Zu AGAPLESION gehören bundesweit mehr als 100 Einrichtungen, darunter 23 Krankenhausstandorte mit über 6.300 Betten, 38 Wohn- und Pflegeeinrichtungen mit über 3.000 Pflegeplätzen und zusätzlich 885 Betreuten Wohnungen, vier Hospize, 34 Medizinische Versorgungszentren, 16 Ambulante Pflegedienste und eine Fortbildungsakademie. Darüber hinaus bildet AGAPLESION an 15 Standorten im Bereich Gesundheits- und Krankenpflege aus. Mehr als 19.000 Mitarbeiterinnen und Mitarbeiter sorgen für eine patientenorientierte Medizin und Pflege nach anerkannten Qualitätsstandards. Pro Jahr werden über eine Million Patienten versorgt. Die Umsatzerlöse aller Einrichtungen inklusive der Beteiligungen betragen über 1,2 Milliarden Euro.

Die alleinigen Aktionäre der AGAPLESION gAG sind verschiedene traditionsreiche Diakoniewerke und Kirchen. Auch durch diese Aktionäre ist die AGAPLESION gAG fest in der Diakonie verwurzelt und setzt das Wohl ihrer Patienten, Bewohner und Mitarbeitenden als Maßstab für ihr Handeln.

Die Bethanien Diakonissen-Stiftung setzt die Tradition des Diakoniewerk Bethanien (gegründet 1874) und dessen Schwesternschaft in Hamburg fort, aus denen das Krankenhaus hervorgegangen ist. Bethanien gehört zu den Gründern der AGA-PLESION gAG und ist auch heute noch einer ihrer größten Aktionäre. Neben ihrem gemeinsamen Engagement mit AGA-PLESION ist die Bethanien Diakonissen-Stiftung auch in weiteren diakonischen Arbeitsfeldern tätig, so z. B. in der Jugendhilfe, der Suchtkrankenhilfe und der Begleitung von verwaisten Eltern. Die Stiftung finanziert auch seelsorgliche Angebote in allen ihren Einrichtungen. 
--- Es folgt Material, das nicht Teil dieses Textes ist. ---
import Summits.KontsevichZagierPeriods.KontsevichZagierPeriods.Theorems.LinRedNormalFormArrangementNormalFormStubRebaseSimpleZeroNestedSuper

/-!
# Stub `stub_rebaseSimpleZeroMany`, part `rebaseSimpleZeroMany_common` (crux `ArrangementNormalForm`,
line `janus-bands`) — brick `ChainCone`

The CONE ESTIMATES at a pinch vertex for ANY number `K` of fibres over a one-dimensional base,
by domination with a product of one-variable sub-power singularities
(`RebaseChain.integrableOn_of_subpower`: `|f| ≤ C |y − y₀|^{−γ₀} ∏ₗ |tₗ − cₗ|^{−γₗ}` with all
exponents `< 1` on a bounded set is integrable — `Integrable.fintype_prod`, no Fubini):
* `RebaseChain.integrableOn_coneK` — the `K`-fibre CONE ESTIMATE: if every fibre stays in the
  cone `0 < |tₗ − t₀| < β |y − y₀|` and `|f| ≤ C/|y − y₀|`, then `f` is integrable
  (`1/|y − y₀| ≤ β^{1/2} |y − y₀|^{−1/2} ∏ₗ |tₗ − t₀|^{−1/(2K)}`);
* `RebaseChain.integrableOn_logConeK` — the `K`-fibre LOG-CONE ESTIMATE: if the fibres of a set
  `S` stay above the cone, `α |y − y₀| ≤ |tₗ − cₗ|`, and `|f| ≤ C ∏_{l ∈ S} 1/|tₗ − cₗ|`, then `f`
  is integrable (`1/|tₗ − cₗ| ≤ (α|y − y₀|)^{−δ} |tₗ − cₗ|^{−(1−δ)}`, `δ = 1/(2K)`).
Registered: `rebaseSimpleZeroMany_coneK`.

References: M. Kontsevich, D. Zagier, *Periods* (2001), §1.2.
-/

noncomputable section

open Set MeasureTheory MvPolynomial
open Literature.NumberTheory.Transcendental Literature.ModelTheory.ExponentialFields

namespace Summit.KontsevichZagierPeriods.ArrangementNormalForm.JanusBands

namespace RebaseChain

open SeparatePos RebasePos RebaseZero

variable {K : ℕ}

/-! ### Products over the coordinates -/

/-- A product over all coordinates splits into the base factor and the fibre factors. [folklore] -/
theorem prod_coord (G : Fin (0 + 1 + K) → ℝ → ℝ) (z : Fin (0 + 1 + K) → ℝ) :
    ∏ i, G i (z i) = G (yIdx K) (yv z) * ∏ l, G (tIdx l) (tv z l) := by
  rw [Fin.prod_univ_add, Fin.prod_univ_succ, Fin.prod_univ_zero, mul_one, RebaseZero.eq_last 0]
  rfl

/-- **Sub-power domination.** If on a measurable set `W` the base stays at distance `< R` from
`y₀` and every fibre at positive distance `< R` from `cₗ`, and
`|f| ≤ C |y − y₀|^{−γ₀} ∏ₗ |tₗ − cₗ|^{−γₗ}` with all exponents `γ < 1`, then `f` is integrable on
`W` (domination by a product of one-variable integrable functions). [folklore] -/
theorem integrableOn_of_subpower {f : (Fin (0 + 1 + K) → ℝ) → ℝ} {W : Set (Fin (0 + 1 + K) → ℝ)}
    (hWm : MeasurableSet W) (hf : AEStronglyMeasurable f (volume.restrict W))
    {y₀ γ₀ C R : ℝ} {c γ : Fin K → ℝ} (hγ₀ : γ₀ < 1) (hγ : ∀ l, γ l < 1)
    (hW : ∀ z ∈ W, (0 < |yv z - y₀| ∧ |yv z - y₀| < R) ∧ ∀ l, 0 < |tv z l - c l| ∧ |tv z l - c l| < R)
    (hfC : ∀ z ∈ W, |f z| ≤ C * |yv z - y₀| ^ (-γ₀) * ∏ l, |tv z l - c l| ^ (-(γ l))) :
    IntegrableOn f W := by
  obtain ⟨F₀, hF₀i, hF₀⟩ := RebaseNest.exists_dominator_rpow (-γ₀) R (by linarith)
  choose F hFi hF using fun l => RebaseNest.exists_dominator_rpow (-(γ l)) R (by linarith [hγ l])
  set G : Fin (0 + 1 + K) → ℝ → ℝ := Fin.addCases (motive := fun _ => ℝ → ℝ) (fun _ y => F₀ (y - y₀))
    (fun l t => F l (t - c l)) with hG
  have hGy : G (yIdx K) = fun y => F₀ (y - y₀) := by rw [hG, yIdx, Fin.addCases_left]
  have hGt : ∀ l, G (tIdx l) = fun t => F l (t - c l) := fun l => by rw [hG, tIdx, Fin.addCases_right]
  have hGi : ∀ i, Integrable (G i) := by
    refine Fin.addCases (fun j => ?_) (fun l => ?_)
    · rw [RebaseZero.eq_last j, show Fin.castAdd K (Fin.last 0) = yIdx K from rfl, hGy]
      exact hF₀i.comp_sub_right y₀
    · rw [show Fin.natAdd (0 + 1) l = tIdx l from rfl, hGt]
      exact (hFi l).comp_sub_right (c l)
  have hprod : Integrable (fun z : Fin (0 + 1 + K) → ℝ => |C| * ∏ i, G i (z i)) :=
    (Integrable.fintype_prod (μ := fun _ => volume) hGi).const_mul |C|
  refine Integrable.mono' hprod.integrableOn hf ((ae_restrict_iff' hWm).2 (Filter.Eventually.of_forall
    fun z hz => ?_))
  obtain ⟨⟨hy0, hyR⟩, ht⟩ := hW z hz
  rw [Real.norm_eq_abs, prod_coord, hGy]
  simp only [hGt, hF₀ _ hy0 hyR]
  rw [Finset.prod_congr rfl fun l _ => hF l _ (ht l).1 (ht l).2]
  have hP : 0 ≤ |yv z - y₀| ^ (-γ₀) * ∏ l, |tv z l - c l| ^ (-(γ l)) :=
    mul_nonneg (Real.rpow_nonneg (abs_nonneg _) _)
      (Finset.prod_nonneg fun l _ => Real.rpow_nonneg (abs_nonneg _) _)
  calc |f z| ≤ C * |yv z - y₀| ^ (-γ₀) * ∏ l, |tv z l - c l| ^ (-(γ l)) := hfC z hz
    _ = C * (|yv z - y₀| ^ (-γ₀) * ∏ l, |tv z l - c l| ^ (-(γ l))) := by ring
    _ ≤ |C| * (|yv z - y₀| ^ (-γ₀) * ∏ l, |tv z l - c l| ^ (-(γ l))) :=
        mul_le_mul_of_nonneg_right (le_abs_self C) hP

/-! ### The cone estimate -/

/-- Power bookkeeping: `x⁻¹ = x^{−(1−δ)} x^{−δ}`. [folklore] -/
theorem inv_eq_rpow_mul (δ : ℝ) {x : ℝ} (hx : 0 < x) :
    x⁻¹ = x ^ (-(1 - δ)) * x ^ (-δ) := by
  rw [← Real.rpow_add hx, show (-(1 - δ)) + -δ = -1 by ring, Real.rpow_neg_one]

/-- **The `K`-fibre cone estimate** (`K = n + 1 ≥ 1` fibres over a one-dimensional base). If on
a measurable set `W` every fibre stays in the cone `0 < |tₗ − t₀| < β |y − y₀|` with
`0 < |y − y₀| ≤ R`, and `|f| ≤ C/|y − y₀|` on `W` with `f` a.e.-strongly measurable there, then
`f` is integrable on `W`. [folklore] -/
theorem integrableOn_coneK {n : ℕ} {f : (Fin (0 + 1 + (n + 1)) → ℝ) → ℝ}
    {W : Set (Fin (0 + 1 + (n + 1)) → ℝ)} (hWm : MeasurableSet W)
    (hf : AEStronglyMeasurable f (volume.restrict W)) {y₀ t₀ β C R : ℝ} (hβ : 0 < β)
    (hW : ∀ z ∈ W, (0 < |yv z - y₀| ∧ |yv z - y₀| ≤ R) ∧
      ∀ l, 0 < |tv z l - t₀| ∧ |tv z l - t₀| < β * |yv z - y₀|)
    (hfC : ∀ z ∈ W, |f z| ≤ C / |yv z - y₀|) : IntegrableOn f W := by
  set δ : ℝ := 1 / (2 * ((n : ℝ) + 1)) with hδ
  have hn1 : (0 : ℝ) < (n : ℝ) + 1 := by positivity
  have hδ0 : 0 < δ := by rw [hδ]; positivity
  have hδn : δ * ((n + 1 : ℕ) : ℝ) = 1 / 2 := by
    rw [hδ]; push_cast; field_simp
  have hδ1 : δ < 1 := by
    rw [hδ, div_lt_one (by positivity)]; nlinarith
  refine integrableOn_of_subpower hWm hf (y₀ := y₀) (γ₀ := 1 / 2) (C := |C| * β ^ (1 / 2 : ℝ))
    (R := max (R + 1) (β * R + 1)) (c := fun _ => t₀) (γ := fun _ => δ) (by norm_num) (fun _ => hδ1)
    (fun z hz => ?_) (fun z hz => ?_)
  · obtain ⟨⟨hy0, hyR⟩, ht⟩ := hW z hz
    refine ⟨⟨hy0, by have := le_max_left (R + 1) (β * R + 1); linarith⟩, fun l => ⟨(ht l).1, ?_⟩⟩
    have h1 : β * |yv z - y₀| ≤ β * R := mul_le_mul_of_nonneg_left hyR hβ.le
    have := le_max_right (R + 1) (β * R + 1)
    linarith [(ht l).2]
  · obtain ⟨⟨hy0, -⟩, ht⟩ := hW z hz
    set Y := |yv z - y₀| with hY
    have hβY : 0 < β * Y := mul_pos hβ hy0
    -- each fibre factor dominates `(β Y)^{−δ}`
    have hl : ∀ l, (β * Y) ^ (-δ) ≤ |tv z l - t₀| ^ (-δ) := fun l =>
      Real.rpow_le_rpow_of_nonpos (ht l).1 (ht l).2.le (by linarith)
    have hprod : ((β * Y) ^ (-δ)) ^ (n + 1) ≤ ∏ l : Fin (n + 1), |tv z l - t₀| ^ (-δ) := by
      rw [← Fin.prod_const]
      exact Finset.prod_le_prod (fun l _ => Real.rpow_nonneg hβY.le _) fun l _ => hl l
    have hpow : ((β * Y) ^ (-δ)) ^ (n + 1) = β ^ (-(1 / 2 : ℝ)) * Y ^ (-(1 / 2 : ℝ)) := by
      rw [← Real.rpow_mul_natCast hβY.le, show -δ * ((n + 1 : ℕ) : ℝ) = -(1 / 2) by
        rw [neg_mul, hδn], Real.mul_rpow hβ.le hy0.le]
    rw [hpow] at hprod
    have hβh : 0 < β ^ (1 / 2 : ℝ) := Real.rpow_pos_of_pos hβ _
    have hβinv : β ^ (1 / 2 : ℝ) * β ^ (-(1 / 2 : ℝ)) = 1 := by
      rw [← Real.rpow_add hβ, show (1 / 2 : ℝ) + -(1 / 2) = 0 by norm_num, Real.rpow_zero]
    have hYh : 0 < Y ^ (-(1 / 2 : ℝ)) := Real.rpow_pos_of_pos hy0 _
    calc |f z| ≤ C / Y := hfC z hz
      _ ≤ |C| / Y := div_le_div_of_nonneg_right (le_abs_self C) hy0.le
      _ = |C| * (Y ^ (-(1 / 2 : ℝ)) * Y ^ (-(1 / 2 : ℝ))) := by
          rw [div_eq_mul_inv, inv_eq_rpow_mul (1 / 2) hy0, show (1 : ℝ) - 1 / 2 = 1 / 2 by norm_num]
      _ = |C| * β ^ (1 / 2 : ℝ) * Y ^ (-(1 / 2 : ℝ)) * (β ^ (-(1 / 2 : ℝ)) * Y ^ (-(1 / 2 : ℝ))) := by
          linear_combination (-(|C| * Y ^ (-(1 / 2 : ℝ)) * Y ^ (-(1 / 2 : ℝ)))) * hβinv
      _ ≤ |C| * β ^ (1 / 2 : ℝ) * Y ^ (-(1 / 2 : ℝ)) * ∏ l : Fin (n + 1), |tv z l - t₀| ^ (-δ) :=
          mul_le_mul_of_nonneg_left hprod (by positivity)

/-! ### The log-cone estimate -/

/-- **The `K`-fibre log-cone estimate** (`K = n + 1` fibres over a one-dimensional base). If on
a measurable set `W` with `0 < |y − y₀| ≤ R` every fibre satisfies `0 < |tₗ − cₗ| < R`, the fibres
of `S` stay above the cone, `α |y − y₀| ≤ |tₗ − cₗ|` (`α > 0`), and
`|f| ≤ C ∏_{l ∈ S} 1/|tₗ − cₗ|` on `W` with `f` a.e.-strongly measurable there, then `f` is
integrable on `W`. [folklore] -/
theorem integrableOn_logConeK {n : ℕ} {f : (Fin (0 + 1 + (n + 1)) → ℝ) → ℝ}
    {W : Set (Fin (0 + 1 + (n + 1)) → ℝ)} (hWm : MeasurableSet W)
    (hf : AEStronglyMeasurable f (volume.restrict W)) {y₀ α C R : ℝ} {c : Fin (n + 1) → ℝ}
    (S : Finset (Fin (n + 1))) (hα : 0 < α)
    (hW : ∀ z ∈ W, (0 < |yv z - y₀| ∧ |yv z - y₀| ≤ R) ∧ (∀ l, 0 < |tv z l - c l| ∧ |tv z l - c l| < R) ∧
      ∀ l ∈ S, α * |yv z - y₀| ≤ |tv z l - c l|)
    (hfC : ∀ z ∈ W, |f z| ≤ C * ∏ l ∈ S, 1 / |tv z l - c l|) : IntegrableOn f W := by
  classical
  set δ : ℝ := 1 / (2 * ((n : ℝ) + 1)) with hδ
  have hn1 : (0 : ℝ) < (n : ℝ) + 1 := by positivity
  have hδ0 : 0 < δ := by rw [hδ]; positivity
  have hδ1 : δ < 1 := by
    rw [hδ, div_lt_one (by positivity)]; nlinarith
  have hSδ : δ * (S.card : ℝ) ≤ 1 / 2 := by
    have hc : (S.card : ℝ) ≤ (n : ℝ) + 1 := by
      have := S.card_le_univ; rw [Fintype.card_fin] at this; exact_mod_cast this
    calc δ * (S.card : ℝ) ≤ δ * ((n : ℝ) + 1) := mul_le_mul_of_nonneg_left hc hδ0.le
      _ = 1 / 2 := by rw [hδ]; field_simp
  refine integrableOn_of_subpower hWm hf (y₀ := y₀) (γ₀ := δ * S.card) (C := |C| * α ^ (-(δ * S.card)))
    (R := R + 1) (c := c) (γ := fun l => if l ∈ S then 1 - δ else 0) (by linarith) (fun l => ?_)
    (fun z hz => ?_) (fun z hz => ?_)
  · show (if l ∈ S then 1 - δ else 0) < 1
    split_ifs <;> linarith
  · obtain ⟨⟨hy0, hyR⟩, ht, -⟩ := hW z hz
    exact ⟨⟨hy0, by linarith⟩, fun l => ⟨(ht l).1, by linarith [(ht l).2]⟩⟩
  · obtain ⟨⟨hy0, -⟩, ht, hS⟩ := hW z hz
    set Y := |yv z - y₀| with hY
    have hαY : 0 < α * Y := mul_pos hα hy0
    -- each factor of `S`
    have hl : ∀ l ∈ S, 1 / |tv z l - c l| ≤ (α * Y) ^ (-δ) * |tv z l - c l| ^ (-(1 - δ)) := by
      intro l hlS
      rw [one_div, inv_eq_rpow_mul δ (ht l).1, mul_comm]
      exact mul_le_mul_of_nonneg_right (Real.rpow_le_rpow_of_nonpos hαY (hS l hlS) (by linarith))
        (Real.rpow_nonneg (abs_nonneg _) _)
    have hprodS : ∏ l ∈ S, 1 / |tv z l - c l| ≤
        ((α * Y) ^ (-δ)) ^ S.card * ∏ l ∈ S, |tv z l - c l| ^ (-(1 - δ)) := by
      rw [← Finset.prod_const, ← Finset.prod_mul_distrib]
      exact Finset.prod_le_prod (fun l _ => by positivity) hl
    have hpow : ((α * Y) ^ (-δ)) ^ S.card = α ^ (-(δ * S.card)) * Y ^ (-(δ * S.card)) := by
      rw [← Real.rpow_mul_natCast hαY.le, show -δ * (S.card : ℝ) = -(δ * S.card) by ring,
        Real.mul_rpow hα.le hy0.le]
    -- the other factors are `1`
    have hrest : ∏ l ∈ S, |tv z l - c l| ^ (-(1 - δ)) =
        ∏ l, |tv z l - c l| ^ (-(if l ∈ S then 1 - δ else 0)) := by
      rw [← Finset.prod_subset (f := fun l => |tv z l - c l| ^ (-(if l ∈ S then 1 - δ else 0)))
        (Finset.subset_univ S) (fun l _ hl => by simp only [if_neg hl, neg_zero, Real.rpow_zero])]
      exact Finset.prod_congr rfl fun l hl => by simp only [if_pos hl]
    rw [hpow, hrest] at hprodS
    have hP0 : 0 ≤ ∏ l, |tv z l - c l| ^ (-(if l ∈ S then 1 - δ else 0)) :=
      Finset.prod_nonneg fun l _ => Real.rpow_nonneg (abs_nonneg _) _
    calc |f z| ≤ C * ∏ l ∈ S, 1 / |tv z l - c l| := hfC z hz
      _ ≤ |C| * ∏ l ∈ S, 1 / |tv z l - c l| :=
          mul_le_mul_of_nonneg_right (le_abs_self C) (Finset.prod_nonneg fun l _ => by positivity)
      _ ≤ |C| * (α ^ (-(δ * S.card)) * Y ^ (-(δ * S.card)) *
            ∏ l, |tv z l - c l| ^ (-(if l ∈ S then 1 - δ else 0))) :=
          mul_le_mul_of_nonneg_left hprodS (abs_nonneg C)
      _ = |C| * α ^ (-(δ * S.card)) * Y ^ (-(δ * ↑S.card)) *
            ∏ l, |tv z l - c l| ^ (-(if l ∈ S then 1 - δ else 0)) := by ring

end RebaseChain

/-- Registered support goal of this file (part of `rebaseSimpleZeroMany_common`): the `K`-fibre
cone estimate at a pinch vertex over a one-dimensional base (`RebaseChain.integrableOn_coneK`). -/
theorem rebaseSimpleZeroMany_coneK (n : ℕ) (f : (Fin (0 + 1 + (n + 1)) → ℝ) → ℝ) (W : Set (Fin (0 + 1 + (n + 1)) → ℝ)) (hWm : MeasurableSet W) (hf : AEStronglyMeasurable f (volume.restrict W)) (y₀ t₀ β C R : ℝ) (hβ : 0 < β) (hW : ∀ z ∈ W, (0 < |RebaseZero.yv z - y₀| ∧ |RebaseZero.yv z - y₀| ≤ R) ∧ ∀ l, 0 < |RebaseZero.tv z l - t₀| ∧ |RebaseZero.tv z l - t₀| < β * |RebaseZero.yv z - y₀|) (hfC : ∀ z ∈ W, |f z| ≤ C / |RebaseZero.yv z - y₀|) : IntegrableOn f W :=
  RebaseChain.integrableOn_coneK hWm hf hβ hW hfC

end Summit.KontsevichZagierPeriods.ArrangementNormalForm.JanusBands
Die Evangelisch-Lutherische Diakonissenanstalt Alten Eichen in Hamburg (gegründet 1867) engagiert sich in den Arbeitsbereichen der Alten- und Jugendhilfe sowie in der Berufsausbildung für junge Menschen und der Diakonischen Profilbildung. Die Diakonie Alten Eichen betreibt Pflegeheime, Tagespflegehäuser und Betreutes Wohnen für Senioren, Ambulante Pflege- und Hospizdienste sowie Kindertagesstätten, Flüchtlingsbetreuung und Berufliche Schulen für Sozialpädagogik-Ausbildungen.